Botswana is alive to reports that Zimbabwe is selling diamonds without following the Kimberly Process Certification Scheme.
That, however, has not tempted the Minister of Minerals, Energy and Resources, Ponatshego Kedikilwe, to jump the gun and make an immediate pronouncement.
Unlike his Foreign Affairs counterpart, Phandu Skelemani, who has a penchant to shoot from the hip over bilateral relations, Kedikilwe is treading carefully. The Minister says he wants to establish the veracity of the reports with his counterpart, Zimbabwe’s Minister of Mines and Development, Obert Mpofu.
Quizzed by the Telegraph this week, Kedikilwe said: “I will speak to Minister Mpofu to verify the facts; I don’t want to speak out of turn.”
Pundits have warned that the Kimberley Process could collapse after the group meant to prevent diamonds from financing conflicts decided to allow Zimbabwe to sell diamonds tainted by army killings in Marange. Diamonds were discovered in Marange in 2006, drawing in thousands of small-time miners hoping to get rich quick.
Once the extent of the find became clear, the army cleared the area in late 2008, when Human Rights Watch says more than 200 people were killed, some by helicopter gunships.

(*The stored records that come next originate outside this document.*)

/-! ### The factorisation -/

/-- Factorisation, finite version: if every zero of `g ≠ 0` lies on some hyperplane `ℓ_β̄ = 0` with
`β̄` in the finite set `W₀` of non-zero vectors, then `g = c ∏_{i < deg g} ℓ_{β̄ᵢ}`, `c ≠ 0`,
`β̄ᵢ ∈ W₀`. [folklore] -/
theorem exists_eq_C_mul_prod_linC_of_finset (W₀ : Finset (Fin (m + 1) → ℂ))
    (hW0 : ∀ β ∈ W₀, β ≠ 0) :
    ∀ (N : ℕ) (g : MvPolynomial (Fin (m + 1)) ℂ), g ≠ 0 → g.totalDegree = N →
      (∀ u : Fin (m + 1) → ℂ, eval u g = 0 → ∃ β ∈ W₀, ∑ j, β j * u j = 0) →
      ∃ c : ℂ, c ≠ 0 ∧ ∃ β : Fin N → (Fin (m + 1) → ℂ), (∀ i, β i ∈ W₀) ∧
        g = C c * ∏ i, (∑ j, C (β i j) * X j) := by
  classical
  intro N
  induction N with
  | zero =>
    intro g hg hdeg _
    rw [totalDegree_eq_zero_iff_eq_C] at hdeg
    refine ⟨g.coeff 0, fun h => hg (by rw [hdeg, h, C_0]), fun i => i.elim0, fun i => i.elim0, ?_⟩
    simp [← hdeg]
  | succ N ih =>
    intro g hg hdeg hZ
    -- an irreducible factor `q` of `g`
    have hnu : ¬ IsUnit g := fun hu => by
      have := (isUnit_iff_totalDegree_of_isReduced.mp hu).2
      omega
    obtain ⟨q, hq, hqg⟩ := WfDvdMonoid.exists_irreducible_factor hnu hg
    have hqprime : Prime q := UniqueFactorizationMonoid.irreducible_iff_prime.mp hq
    have hq0 : q ≠ 0 := hq.ne_zero
    -- `q` divides `P = ∏_{W₀} ℓ_β̄`, whose zero set contains that of `q`
    set P : MvPolynomial (Fin (m + 1)) ℂ := ∏ β ∈ W₀, (∑ j, C (β j) * X j) with hP
    have hPmem : P ∈ vanishingIdeal ℂ (zeroLocus ℂ (Ideal.span {q})) := by
      rw [mem_vanishingIdeal_iff]
      intro u hu
      rw [zeroLocus_span] at hu
      have hqu : eval u q = 0 := hu q (Set.mem_singleton q)
      have hgu : eval u g = 0 := by
        obtain ⟨t, ht⟩ := hqg
        rw [ht, map_mul, hqu, zero_mul]
      obtain ⟨β, hβ, hβu⟩ := hZ u hgu
      show eval u P = 0
      rw [hP, map_prod]
      exact Finset.prod_eq_zero hβ (by rw [eval_linC, hβu])
    rw [vanishingIdeal_zeroLocus_eq_radical, ((Ideal.span_singleton_prime hq0).mpr hqprime).radical,
      Ideal.mem_span_singleton, hP] at hPmem
    obtain ⟨β, hβW, hqβ⟩ := (hqprime.dvd_finsetProd_iff _).mp hPmem
    have hβ0 : β ≠ 0 := hW0 β hβW
    -- hence `q ~ ℓ_β` and `ℓ_β ∣ g`
    have hβg : ((∑ j, C (β j) * X j) : MvPolynomial (Fin (m + 1)) ℂ) ∣ g := by
      obtain ⟨w, hw⟩ := hqβ
      rcases (irreducible_linC hβ0).isUnit_or_isUnit hw with hu | hu
      · exact absurd hu hq.not_isUnit
      · obtain ⟨w', hw'⟩ := hu.exists_right_inv
        have : q = (∑ j, C (β j) * X j) * w' := by rw [hw, mul_assoc, hw', mul_one]
        exact Dvd.dvd.trans ⟨w', this⟩ hqg
    obtain ⟨g', hg'⟩ := hβg
    have hg'0 : g' ≠ 0 := by rintro rfl; exact hg (by rw [hg', mul_zero])
    have hdeg' : g'.totalDegree = N := by
      have h1 := totalDegree_mul_of_isDomain (linC_ne_zero hβ0) hg'0
      rw [← hg', hdeg, totalDegree_linC hβ0] at h1
      omega
    have hZ' : ∀ u : Fin (m + 1) → ℂ, eval u g' = 0 → ∃ β ∈ W₀, ∑ j, β j * u j = 0 :=
      fun u hu => hZ u (by rw [hg', map_mul, hu, mul_zero])
    obtain ⟨c, hc, β', hβ'W, hg'eq⟩ := ih g' hg'0 hdeg' hZ'
    refine ⟨c, hc, Fin.cons β β', fun i => Fin.cases hβW (fun i => hβ'W i) i, ?_⟩
    rw [Fin.prod_univ_succ, Fin.cons_zero]
    simp only [Fin.cons_succ]
    rw [hg', hg'eq]
    ring

/-- **Factorisation of a form whose zeros lie on hyperplanes.** Let `g ∈ ℂ[x₀, …, x_m]`, `g ≠ 0`,
and let `W` be a set of non-zero vectors such that `g` vanishes on every hyperplane `ℓ_β̄ = 0`,
`β̄ ∈ W`, and every zero of `g` lies on one of them. Then `g = c ∏_{i < deg g} ℓ_{β̄ᵢ}` with
`c ≠ 0` and `β̄ᵢ ∈ W`. [folklore] -/
theorem exists_eq_C_mul_prod_linC {g : MvPolynomial (Fin (m + 1)) ℂ} (hg : g ≠ 0)
    {W : Set (Fin (m + 1) → ℂ)} (hW0 : ∀ β ∈ W, β ≠ 0)
    (hW : ∀ β ∈ W, ∀ u : Fin (m + 1) → ℂ, ∑ j, β j * u j = 0 → eval u g = 0)
    (hZ : ∀ u : Fin (m + 1) → ℂ, eval u g = 0 → ∃ β ∈ W, ∑ j, β j * u j = 0) :
    ∃ c : ℂ, c ≠ 0 ∧ ∃ β : Fin g.totalDegree → (Fin (m + 1) → ℂ), (∀ i, β i ∈ W) ∧
      g = C c * ∏ i, (∑ j, C (β i j) * X j) := by
  classical
  have hdvd : ∀ β ∈ W, ((∑ j, C (β j) * X j) : MvPolynomial (Fin (m + 1)) ℂ) ∣ g :=
    fun β hβ => linC_dvd_of_forall_eval (hW0 β hβ) (hW β hβ)
  obtain ⟨s, hsW, -, hmax⟩ := exists_maximal_nonproportional hW0 (N := g.totalDegree)
    fun s hsW hsep => card_le_totalDegree_of_linC_dvd hg s (fun β hβ => hW0 β (hsW hβ)) hsep
      fun β hβ => hdvd β (hsW hβ)
  have hZ' : ∀ u : Fin (m + 1) → ℂ, eval u g = 0 → ∃ β ∈ s, ∑ j, β j * u j = 0 := by
    intro u hu
    obtain ⟨β, hβW, hβu⟩ := hZ u hu
    obtain ⟨β₀, hβ₀, c, rfl⟩ := hmax β hβW
    have hc : c ≠ 0 := by
      rintro rfl
      exact hW0 _ hβW (zero_smul _ _)
    refine ⟨β₀, hβ₀, ?_⟩
    have e : ∑ j, (c • β₀) j * u j = c * ∑ j, β₀ j * u j := by
      rw [Finset.mul_sum]
      exact Finset.sum_congr rfl fun j _ => by rw [Pi.smul_apply, smul_eq_mul, mul_assoc]
    rw [e] at hβu
    exact (mul_eq_zero.mp hβu).resolve_left hc
  obtain ⟨c, hc, β, hβs, hgeq⟩ := exists_eq_C_mul_prod_linC_of_finset s
    (fun β hβ => hW0 β (hsW hβ)) g.totalDegree g hg rfl hZ'
  exact ⟨c, hc, β, fun i => hsW (hβs i), hgeq⟩

end Nesterenko

end Literature.NumberTheory.Transcendental

end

The Kimberley Process Certification Scheme (Kimberley Process or KP) is an international governmental certification scheme that was set up to prevent the trade in diamonds that fund conflict. Launched in January 2003, the scheme requires governments to certify that shipments of rough diamonds are conflict-free.
The Since 2003, KP has gathered governments, industry and activists into a global regulator that makes decisions by consensus.
AFP reports that at the Kimberley meeting in Kinshasa on June 23, rights groups simply walked out after the chairman, Mathieu Yamba of the Democratic Republic of Congo, gave the green light to two companies to sell gems from Zimbabwe’s Marange fields.
“It weakens the process,” the AFP quoted Tony Hawkins, an economist at the University of Zimbabwe, as having said. “Less and less regard will be paid to KP. In the long term, it could wither away and die.”
KP’s own investigators documented “unacceptable and horrific violence against civilians by authorities” prompting a ban on exports of the gems in June 2009.
Since then, two firms operating in a series of incarnations as South African firms and Zimbabwe parastatal entities have kept on mining, with Harare stockpiling gems now estimated to be worth up to $5 billion, according to the AFP.
Zimbabwe’s gross domestic product last year was $7.5 billion, according to the International Monetary Fund.
The mines ministry, which, like the security forces are controlled by long-ruling President Robert Mugabe under Zimbabwe’s shaky unity government, is desperate to sell the gems.
The country’s finance minister, Tendai Biti, has been reported as saying he cannot account for any of the $30 million in Marange diamonds sold in the months before the ban.
Nonetheless, African countries, China and India supported the Kimberley decision, which was opposed by Western nations, rights groups and the industry ÔÇö which is keen to avoid the bad publicity which “blood diamonds” bring.